Нападавшие точно знали, в какой машине находится Абросимов с семьей. Но это ничего не доказывало. Всякому знакомому с охранными мероприятиями хорошо известно: если машина сопровождения одна, она следует впереди.
Они должны были заблаговременно выяснить другое – не бронированы ли обе машины или, по крайней мере, хозяйская «ауди». Действовали уверенно, на этот счет у них сомнений не было. Но и это еще ничего не доказывало. Опытному глазу достаточно внимательно присмотреться к машине, чтобы определить, бронирована она или нет.
Отложив в сторону фотографии, Сиверов просмотрел краткую информацию по плану «Перехват». Конечно, главные силы были брошены на западное и северо-западное направления, серьезному досмотру подвергался весь без исключения транспорт, удалявшийся от Москвы.
По Кольцевой тоже были выставлены патрули на случай, если похитители захотят запутать след, проскочить на северо-восток, к федеральной трассе «Холмогоры», или на юго-запад, вырулив на киевский маршрут. Но здесь досмотр производился выборочно. В противном случае пришлось бы привлечь чуть ли не весь личный состав и создать колоссальные пробки.

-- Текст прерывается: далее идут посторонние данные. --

import Mathlib
import Literature.Computability.Complexity.CNF
import Literature.Computability.MetaComplexity.Resolution

/-!
# Sketch — crux-ideate stmt-PneNP-9818 (RegularResolutionRung), ideator 1, round 1

First lemmas of the three levers (A: sound-path bottleneck, B: indelible zero-banks,
shared transfer C⁺ = two-sided bi-dense regular lower bound) stated over existing
declarations.  Nothing here is proved; everything must elaborate.
-/

namespace Summit.PneNP.PneNP.Cruxes.RegularResolutionRung.Sketch

open Finset

variable {m : ℕ}

/-- ordered edge count between two vertex sets (LPRT Def. 10: `d(A,B) = e(A,B)/(|A||B|)`). -/
def edgeCount (H : SimpleGraph (Fin m)) [DecidableRel H.Adj] (A B : Finset (Fin m)) : ℕ :=
  ((A ×ˢ B).filter fun p => H.Adj p.1 p.2).card

/-- neighbourhood of `w` inside `X`. -/
def nbhdIn (H : SimpleGraph (Fin m)) [DecidableRel H.Adj] (w : Fin m) (X : Finset (Fin m)) :
    Finset (Fin m) :=
  X.filter fun v => H.Adj w v

/-- common neighbourhood of the finite set `U` inside `X` (ABdRLNR's `N̂_X(U)`). -/
def commonNbhdIn (H : SimpleGraph (Fin m)) [DecidableRel H.Adj] (U X : Finset (Fin m)) :
    Finset (Fin m) :=
  X.filter fun v => ∀ u ∈ U, H.Adj u v

/-- lower bi-density at scale `M` with density `δ` (the half of Prömel–Rödl used by LPRT). -/
def LowerBiDense (H : SimpleGraph (Fin m)) [DecidableRel H.Adj] (M : ℕ) (δ : ℝ) : Prop :=
  ∀ A B : Finset (Fin m), M ≤ A.card → M ≤ B.card →
    δ * A.card * B.card ≤ (edgeCount H A B : ℝ)

/-- upper bi-density at scale `M` (the half NOT used by LPRT; it is what separates Ramsey
cores from the complete `(k-1)`-partite counterexample). -/
def UpperBiDense (H : SimpleGraph (Fin m)) [DecidableRel H.Adj] (M : ℕ) (δ : ℝ) : Prop :=
  ∀ A B : Finset (Fin m), M ≤ A.card → M ≤ B.card →
    (edgeCount H A B : ℝ) ≤ (1 - δ) * A.card * B.card

/-! ### Lever A — sound paths -/

/-- **JunkSetSmall** (shared brick): under lower bi-density, for every reference set `Y` of
size `≥ M`, fewer than `M` vertices have `< δ|Y|` neighbours in `Y`.  This is what the
Adversary-steered path distribution vetoes, and it bounds the total vetoed set by
`(#reference sets)·M`. -/
def JunkSetSmall : Prop :=
  ∀ (m M : ℕ) (δ : ℝ) (H : SimpleGraph (Fin m)) [DecidableRel H.Adj],
    0 < M → LowerBiDense H M δ → ∀ Y : Finset (Fin m), M ≤ Y.card →
      (univ.filter fun w => ((nbhdIn H w Y).card : ℝ) < δ * Y.card).card < M

/-- **SoundChainBound** (first lemma of Lever A): along a *sound* acceptance sequence
`us` (each new vertex keeps a `δ`-fraction of the current common neighbourhood inside the
block `X`, as long as that set is still `≥ M`), the common neighbourhood of the whole chain
inside `X` is at least `δ^{|us|}·|X|`.  This is the replacement for ABdRLNR property 1 in
the `α`-good-pair version of their Lemma 6.6 (witness sets live inside the accepted set). -/
def SoundChainBound : Prop :=
  ∀ (m M : ℕ) (δ : ℝ) (H : SimpleGraph (Fin m)) [DecidableRel H.Adj] (X : Finset (Fin m))
    (us : List (Fin m)),
    0 < δ → δ ≤ 1 →
    (∀ j < us.length, ∀ hj : j < us.length,
      (M : ℝ) ≤ ((commonNbhdIn H (us.take j).toFinset X).card : ℝ) →
      δ * (commonNbhdIn H (us.take j).toFinset X).card ≤
        ((nbhdIn H (us.get ⟨j, hj⟩) (commonNbhdIn H (us.take j).toFinset X)).card : ℝ)) →
    (M : ℝ) ≤ δ ^ us.length * X.card →
    δ ^ us.length * X.card ≤ ((commonNbhdIn H us.toFinset X).card : ℝ)

/-! ### Lever B — indelible zero-banks -/

/-- **ShadowPinning** (first lemma of Lever B): under upper bi-density at scale `M`, a set
`X` of size `≥ M` is contained in the neighbourhoods of fewer than `M` vertices; robust
form with `⌊δ|X|/2⌋` exceptions.  On a path ending at the clique axiom of block `i*`, the
unbanked set `U(c)` of a node equals (up to coins + vetoes) the common block-neighbourhood of
every accepted vertex whose shadow has been fully banked, so those vertices are pinned to
`< M` node-determined candidates. -/
def ShadowPinning : Prop :=
  ∀ (m M : ℕ) (δ : ℝ) (H : SimpleGraph (Fin m)) [DecidableRel H.Adj],
    0 < M → 0 < δ → UpperBiDense H M δ → ∀ X : Finset (Fin m), M ≤ X.card →
      (univ.filter fun w => ((X \ nbhdIn H w X).card : ℝ) ≤ δ * X.card / 2).card < M

/-! ### Shared transfer: Prömel–Rödl core (named fact to vendor) and the bi-dense target C⁺ -/

/-- **PromelRodlCore** — LPRT Lemma 11 ([PromelRodl1999]; arXiv:1303.3166 Lemma 11) at the
exact Erdős threshold: every `⌈2 log₂ n⌉`-Ramsey graph has a core `S`, `|S| ≥ n^{3/4}`, that
is two-sided bi-dense at scale `|S|^{1-β}`.  UNPROVED in the tree (Literature fact wanted). -/
def PromelRodlCore : Prop :=
  ∃ β : ℝ, 0 < β ∧ ∃ δ : ℝ, 0 < δ ∧ ∃ n₀ : ℕ, ∀ n ≥ n₀, ∀ (G : SimpleGraph (Fin n))
    [DecidableRel G.Adj],
    G.CliqueFree (Nat.clog 2 (n ^ 2)) → Gᶜ.CliqueFree (Nat.clog 2 (n ^ 2)) →
    ∃ S : Finset (Fin n), (n : ℝ) ^ (3 / 4 : ℝ) ≤ S.card ∧
      ∀ A B : Finset (Fin n), A ⊆ S → B ⊆ S →
        (S.card : ℝ) ^ (1 - β) ≤ A.card → (S.card : ℝ) ^ (1 - β) ≤ B.card →
        δ * A.card * B.card ≤ (edgeCount G A B : ℝ) ∧
          (edgeCount G A B : ℝ) ≤ (1 - δ) * A.card * B.card

/-- the crux's unary clique CNF `Clique(H,k)` (same clause lists as in the route file, with
`k` a free parameter instead of `Nat.clog 2 (n^2)`). -/
def cliqueCNF (n k : ℕ) (adj : Fin n → Fin n → Bool) :
    Literature.Computability.Complexity.CNF ℕ :=
  ((List.range k).map fun i => (List.finRange n).map fun v => (i * n + (v : ℕ), true)) ++
  ((List.range k).flatMap fun i => (List.finRange n).flatMap fun u =>
    (List.finRange n).flatMap fun v =>
      if u < v then [[(i * n + (u : ℕ), false), (i * n + (v : ℕ), false)]] else []) ++
  ((List.range k).flatMap fun i => (List.range k).flatMap fun j =>
    (List.finRange n).flatMap fun u => (List.finRange n).flatMap fun v =>
      if i ≠ j ∧ adj u v = false then [[(i * n + (u : ℕ), false), (j * n + (v : ℕ), false)]]
      else [])

/-- **BiDenseRegularLB** — the transfer target C⁺ (deterministic pseudo-random form of
ABdRLNR §9's first question, with the WEAKEST hypothesis that can work: two-sided bi-density
at polynomial scale; one-sided fails by the `(k-1)`-partite example).  With `PromelRodlCore`
and restriction-monotonicity of regular refutations under induced subgraphs it implies the
crux (indeed hardness for `G` AND `Ḡ`). -/
def BiDenseRegularLB : Prop :=
  ∀ β δ C : ℝ, 0 < β → 0 < δ → 0 < C → ∃ ε : ℝ, 0 < ε ∧ ∃ m₀ : ℕ, ∀ m ≥ m₀,
    ∀ (H : SimpleGraph (Fin m)) [DecidableRel H.Adj],
    LowerBiDense H ⌈(m : ℝ) ^ (1 - β)⌉₊ δ → UpperBiDense H ⌈(m : ℝ) ^ (1 - β)⌉₊ δ →
    ∀ k : ℕ, (k : ℝ) ≤ C * Real.logb 2 m →
    ∀ π : List (Literature.Computability.MetaComplexity.ResLine ℕ),
      Literature.Computability.MetaComplexity.IsResRefutation
          (cliqueCNF m k fun u v => decide (H.Adj u v)) π →
      Literature.Computability.MetaComplexity.IsRegular π →
      (m : ℝ) ^ (ε * Real.logb 2 m) ≤ (π.length : ℝ)

/-- **RestrictionMonotone** — the normal-form tool used by both levers (and the one-width
reduction of Lever B): zeroing the variables of the vertices outside `A` turns a regular
refutation of `Clique(G,k)` into one of `Clique(G[A],k)` that is no longer than it (stated
with an explicit re-indexing `e : Fin a ↪ Fin n` of the induced subgraph). -/
def RestrictionMonotone : Prop :=
  ∀ (n a k : ℕ) (G : SimpleGraph (Fin n)) [DecidableRel G.Adj] (e : Fin a ↪ Fin n)
    (π : List (Literature.Computability.MetaComplexity.ResLine ℕ)),
    Literature.Computability.MetaComplexity.IsResRefutation
        (cliqueCNF n k fun u v => decide (G.Adj u v)) π →
    Literature.Computability.MetaComplexity.IsRegular π →
    ∃ π' : List (Literature.Computability.MetaComplexity.ResLine ℕ),
      Literature.Computability.MetaComplexity.IsResRefutation
          (cliqueCNF a k fun u v => decide (G.Adj (e u) (e v))) π' ∧
      Literature.Computability.MetaComplexity.IsRegular π' ∧ π'.length ≤ π.length


/-! ### Lever C — dependent-random-choice self-rich core -/

/-- **DRCSelfRichCore** (first lemma of Lever C): every exact-threshold Ramsey graph contains
a polynomial-size vertex set `S` in which EVERY set of at most `c log₂ n` vertices has at
least `|S|^{1-γ}` common neighbours INSIDE `S` (ABdRLNR property 1 restored verbatim for all
small sets, so that their Claim 6.5 / Lemma 6.6 / Case 1 run unchanged with the oblivious
path distribution on `Clique(G[S],k)` with random balanced blocks).  Tool: dependent random
choice (`S ⊆ N̂(T₀)` for a random `t`-set `T₀`) + Erdős–Szemerédi density of all
polynomial-size induced subgraphs of a Ramsey graph; the self-containment (common neighbours
in `S`, not in `V`) is the new point.  By symmetry the same holds in `Gᶜ`. -/
def DRCSelfRichCore : Prop :=
  ∃ c : ℝ, 0 < c ∧ ∃ γ : ℝ, 0 < γ ∧ γ < 1 ∧ ∃ γ' : ℝ, 0 < γ' ∧ ∃ n₀ : ℕ, ∀ n ≥ n₀,
    ∀ (G : SimpleGraph (Fin n)) [DecidableRel G.Adj],
    G.CliqueFree (Nat.clog 2 (n ^ 2)) → Gᶜ.CliqueFree (Nat.clog 2 (n ^ 2)) →
    ∃ S : Finset (Fin n), (n : ℝ) ^ γ' ≤ S.card ∧
      ∀ R : Finset (Fin n), R ⊆ S → (R.card : ℝ) ≤ c * Real.logb 2 n →
        (S.card : ℝ) ^ (1 - γ) ≤ ((commonNbhdIn G R S).card : ℝ)

end Summit.PneNP.PneNP.Cruxes.RegularResolutionRung.Sketch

Сиверов не исключил еще один вариант, явно не предусмотренный в плане. Преступники могли податься в город. В Москве есть тысячи и тысячи мест, где заложников никто не увидит, тысячи и тысячи помещений, где их можно содержать сколь угодно долго. А если машина проехала город насквозь – выскочила к свободной от проверок трассе не по МКАД, а по столичным улицам?
…В это же время младший из братьев Абросимовых размышлял: имели преступники сообщника внутри компании или нет? Этот человек не обязательно должен быть сотрудником службы безопасности. Ценную для банды информацию мог предоставить и кто-то другой.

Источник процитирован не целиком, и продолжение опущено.